Возможно, Фостер решил, что мой вопрос продиктован иронией, поэтому холодно ответил, что несчастливым считался не сам дом, а окружающие его земли.
– Внутри дома смерти наступали от естественных причин, – сказал он. – Другое дело – парк… – Он многозначительно замолчал. – Кто-то назовет это суеверными выдумками, но лишь беспечный и неосмотрительный глупец осмелится ночью сунуться в парк Дома Вязов.
– Ну, по крайней мере один местный житель так не считает, – заметил я.
– Местный, вы говорите? – живо заинтересовался Фостер. – Вы меня удивляете. В Фенли народу немного, еще того меньше тех, кто по доброй воле рискнул бы отправиться в это дурное место ночью. Вы случайно не знаете, кто бы это мог быть?
– Боюсь, что нет. Я видел его поздно ночью и не смог в темноте разглядеть лицо. Я принял его за бродягу, а Пул, который видел этого человека и раньше, считает его браконьером, кратчайшим путем добирающимся в лес.
– Очень странно. И только доказывает, как плохо я изучил эту местность за десять лет. Считается, что единственным браконьером, который не побоялся побывать там, был Ян Тэб, чье растерзанное тело поставило констеблей перед неразрешимой задачей. Убийц так и не нашли. Печальный пример бедняги сослужил уроком: с тех пор люди туда не ходят. Но это произошло лет тридцать назад, и, быть может, нынешняя молодежь ничего не боится. – Фостер многозначительно посмотрел на часы и сказал, что ему пора возвращаться на работу. – Было приятно побеседовать с вами, – сказал он на прощание, – но в библиотеке еще столько работы до закрытия! Однако я надеюсь, что вы снова зайдете ко мне, когда окажетесь в Фенли.

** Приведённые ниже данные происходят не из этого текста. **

import Mathlib
import Literature.NumberTheory.LFunctions.Zhang2022.SkeletonPartOne
import Literature.NumberTheory.LFunctions.Zhang2022.Section3PhiStar
import Literature.NumberTheory.LFunctions.Zhang2022.Section5Lemma57
import Literature.NumberTheory.LFunctions.DivisorSumCharSqLSeries
import Literature.NumberTheory.LFunctions.DivisorSumCharSqSmoothedMoment
import HarnessLib

/-!
# Zhang (2022), §3 «The set Ψ₁» TYPED: every displayed claim of §3 (tex L702–L863, PDF pp. 12–16)
# as a named `Prop` over the banked skeleton objects — campaign D-0069, layer L1, file `TypedSection03`

Topic `Literature/NumberTheory/LFunctions/Zhang2022` (Landau–Siegel audit tree; verdict-neutral).
Y. Zhang, *Discrete mean estimates and the Landau–Siegel zero*, arXiv:2211.02515v1 (2022)
[Zhang2022LandauSiegel] — **an unrefereed manuscript under adjudication. Every `def … : Prop` below
is a CLAIM OF THE MANUSCRIPT, STATED NOT ASSERTED; nothing here asserts or denies its Theorems 1–2.**
A `theorem` below is either a definitional bridge to a banked skeleton node or a claim that the
tree already proves (then the node is born discharged). No named fact is introduced.

The section's NUMBERED statements are already banked skeleton nodes and are CITED, not restated:
Lemma 3.1 = `Skeleton.Lemma31` (display (3.2); DISCHARGED `Skeleton.lemma31_holds`), Lemma 3.2 =
`Skeleton.Lemma32`, Lemma 3.3 = `Skeleton.Lemma33a ∧ Skeleton.Lemma33b`, Lemmas 3.4–3.6 =
`Skeleton.Lemma34/35/36` with (3.4)–(3.6) = `Skeleton.Ineq34/35/36`, the objects `ν, υ, ν₂₀, υ₂₀, ς,
X₁…X₄, F, G, Ψ₁` = `Skeleton.nu/ups/nu20/ups20/sig/X1…X4/Fpoly/Gpoly/PsiOne`, and "Proposition 2.1
follows from Lemma 3.4, 3.5 and 3.6 immediately" (p. 16) = the kernel edge `Skeleton.prop21_of_lemmas`.
This file types the REMAINING displays of §3 — the proof-internal claims — one declaration per node
of the campaign DAG (`plan/DAG.tsv`, ids `Z22:§3.uNNN` / `Z22:(3.k)`), names from the node ids:

| node | p. | decl | kind |
|---|---|---|---|
| `§3.u001` | 12 | `Step3u001` (+ `step3u001_nu` PROVED) | generating series of `ν`, `υ` |
| `(3.1)` | 12 | `Eq31` (+ `eq31_right` PROVED) | `|υ(n)| ≤ ν(n) ≤ τ₂(n)` |
| `§3.u002` | 12 | `phiSeries` (+ `phiSeries_eq_phi` PROVED) | `φ(s) = ζ⁻²L⁻²Σν²n⁻ˢ` |
| `§3.u003` | 13 | `phiLocal`, `Step3u003` | Euler product `φ = ∏ φ_p` |
| `§3.u004`, `§3.u005` | 13 | `Step3u004`, `Step3u005` | `φ_p = 1 + O(p^{−2σ})` (`p ∤ D`), `= (1 − p⁻ˢ)(1 + O(p^{−2σ}))` (`p ∣ D`) |
| prose L729 | 13 | `phi_differentiableOn` PROVED | "φ is analytic for σ > 1/2" |
| `(3.3)` | 13 | `Eq33` | `φ(s) ≪ ∏_{p∣D}|1 − p⁻ˢ|`, `σ ≥ σ₁ > 1/2` |
| `§3.u006` | 13 | `Step3u006a`, `Step3u006b` | smoothing inequality; Mellin identity |
| `§3.u007` | 13 | `alphaStar`, `Step3u007` | residue at `0` = circle integral `|s| = α* = 𝓛⁻²⁰²⁴` up to `O(D^{−c})` |
| `§3.u008` | 13 | `Step3u008` (+ `step3u008_holds` PROVED) | `L(1+s,χ) ≪ 𝓛⁻²⁰²²` on `|s| = α*` |
| `§3.u009` | 13 | `Step3u009` | `ζ(1+s) ≪ 𝓛²⁰²⁴`, `(P^{2s} − D^{4s})Γ(s) ≪ 𝓛⁹` on `|s| = α*` |
| `Lem3.1.pf` | 12 | `Ded31` (+ `ded31_holds` PROVED) | the deduction, discharged with its conclusion |
| `§3.u010` | 13 | — | = `Skeleton.Lemma32` (cited) |
| `§3.u011` | 13 | `phiStarSeries` (+ `phiStarSeries_eq_phiStar` PROVED) | `φ*(s) = ζ⁻⁸L⁻⁸Σν²τ₂²n⁻ˢ` |
| prose L768 | 14 | `phiStar_differentiableOn` PROVED | "φ* is analytic for σ > 1/2" |
| `§3.u012`, `§3.u013` | 14 | `Step3u012`, `Step3u013` | `φ* ≪ ∏_{p∣D}|1 − p^{−4s}|`; the circle integral `≪ 𝓛⁻²⁰⁰⁷` |
| `Lem3.2.pf` | 13 | `Ded32` | deduction node |
| `§3.u014`, `§3.u015`, `Lem3.3.pf` | 14 | — | = `Skeleton.Lemma33a`, `Skeleton.Lemma33b` (cited; proofs = tree `weighted_orthogonality_meanValue`, `weighted_largeSieve_meanValue`) |
| `§3.u016`, `§3.u018`, `§3.u020`, `§3.u022`, `§3.u023` | 14–15 | — | = `Skeleton.Fpoly/Gpoly`, `X1/X2`, `X3`, `sig`, `X4` (cited) |
| `§3.u017` | 15 | `tauK`, `Step3u017` | `F²⁰ = Σ_{n≤D⁸⁰}ν₂₀ψn⁻ˢ`, `|ν₂₀|, |υ₂₀| ≤ τ₄₀` |
| `§3.u019` | 15 | `lhs34` (+ `ineq34_iff` PROVED), `Step3u019` | second moment `≪ 𝔓𝓛¹⁶⁰²` |
| `Lem3.4` ("Thus we conclude") | 15 | `Ded34` | deduction node `Step3u019 → Skeleton.Lemma34` |
| `§3.u021` | 15 | `lhs35` (+ `ineq35_iff`), `Step3u021a`, `Step3u021b` | second moment `≪ P²𝓛⁻¹⁹⁹³ ≪ 𝔓𝓛⁻¹⁹⁰⁹` |
| `Lem3.5` ("Thus we conclude") | 15 | `Ded35` | `Step3u021a → Step3u021b → Skeleton.Lemma35` |
| prose L846 | 15 | `SigSupport` | "ς(n) = 0 unless n = 1 or D⁴ < n ≤ D⁸" |
| `§3.u024` | 16 | `Step3u024` | `|ς(n)| ≤ Σ_{n=lm}ν(l)|υ(m)| ≤ ν(n)τ₂(n)` |
| `§3.u025` | 16 | `lhs36` (+ `ineq36_iff`), `Step3u025` | second moment `≪ 𝔓𝓛⁻²⁰⁰⁵` |
| `Lem3.6` ("Thus we conclude") | 16 | `Ded36` | `Step3u025 → Skeleton.Lemma36` |

Conventions (campaign `plan/L1/ASSIGNMENTS.md` §3): "X ≪ Y" ↦ `∃ C, … ≤ C * Y`; claims about `D`
large under `Skeleton.ForAllLarge`; **Assumption (A)** (`Skeleton.AssumptionA D χ`) is an antecedent
exactly where print has it — Lemmas 3.1, 3.2, 3.5, 3.6 and the proof steps under those headings
("Assume (A) holds", tex L711, L757, L828, L854); (3.1), Lemma 3.3, (3.4)/Lemma 3.4 and the
definitions are unconditional in print and typed so. The analytic continuation of `φ` to `σ > 1/2`
that (3.3) and the contour shift speak about is the tree's closed form `DivisorSumCharSq.phi D`
(`= (ζ(2s)∏_{p∣D}(1 + p⁻ˢ))⁻¹`; `phiSeries_eq_phi` identifies it with the printed `ζ⁻²L⁻²Σν²n⁻ˢ` on
`σ > 1`), and likewise `φ*` is the tree's `PhiStar.phiStar χ` (`phiStarSeries_eq_phiStar`).
Print slips quoted, not fixed: "the second assertion of Lemma 3.2" (tex L828) and "the first
assertion of Lemma 3.2" (L854) mean Lemma 3.3; "|\nu_{20}{n}|" (L804) means `|ν₂₀(n)|`.

## References

* Y. Zhang, arXiv:2211.02515v1 (2022), §3 pp. 12–16, tex L697–L874.
  [cite: Zhang2022LandauSiegel, §3 pp. 12–16]
-/

noncomputable section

Обдумывая на обратном пути услышанное, я решил, что, хотя в Фенли я узнал много интересного, полученная информация вряд ли поможет мне умерить восторг Пула по поводу дома. Зато у него чуть уляжется беспокойство насчет подвала и пробудится интерес к истории.
Когда я зашел в холл, то очень удивился, что Пула дома нет. Перед моим отъездом в Фенли друг говорил, что никуда не уйдет, поэтому я никак не мог объяснить себе его отсутствие. Пулу вовсе не было свойственно говорить одно, а делать другое. Я бросился на поиски с необоснованной поспешностью. Может, с ним произошел несчастный случай, подумал я, вспомнив прохудившийся пол в верхних комнатах. Шли минуты, ни в одной комнате Пула не было, и смутные опасения начали перерастать в тревогу.
– Пул! Где ты? – кричал я, большими шагами пересекая холл, созерцая убегающий вверх бурый сумрак лестницы.
Но мой зов лишь эхом какофонии отозвался в недрах дома и остался без ответа.
Меня угнетало незаметно подкравшееся чувство одиночества. Вместе с тем меня посетило предчувствие беды, странное предвестие гибели. Я знал наверняка: если бы Пул был дома, то уже ответил бы мне. Я пытался бранить себя паникером, который еще посмеется и поиздевается над собой, когда Пул, не ведающий о моих детских страхах, вернется домой. Но мне никак не удавалось заглушить чувство: что-то пошло наперекосяк. Но что, я не знал. Словами невозможно было объяснить сие загадочное чувство. Может показаться странным, но теперь, задним числом оглядываясь в прошлое, я понимаю, что сама атмосфера дома, еле уловимо преобразованная или изменившаяся, говорила мне: за время моего отсутствия произошло что-то страшное. Случилось нечто настолько ужасное, что не смогло улетучиться полностью, а налетом присутствия осталось, как это бывает с последними отзвуками крика. Пока я рыскал повсюду, начиная с первого этажа и до последнего, включая чердак, в доме оставалось одно место, которое я сознательно игнорировал, хоть и ощущал при этом некую долю вины, и, когда все поиски оказались тщетными, я неохотно приблизился к двери, ведущей в подвал. Лишь только я посмотрел на полку, то сразу понял, сколь напрасным было мое нежелание думать о подземелье: одной из двух керосиновых ламп на месте не оказалось.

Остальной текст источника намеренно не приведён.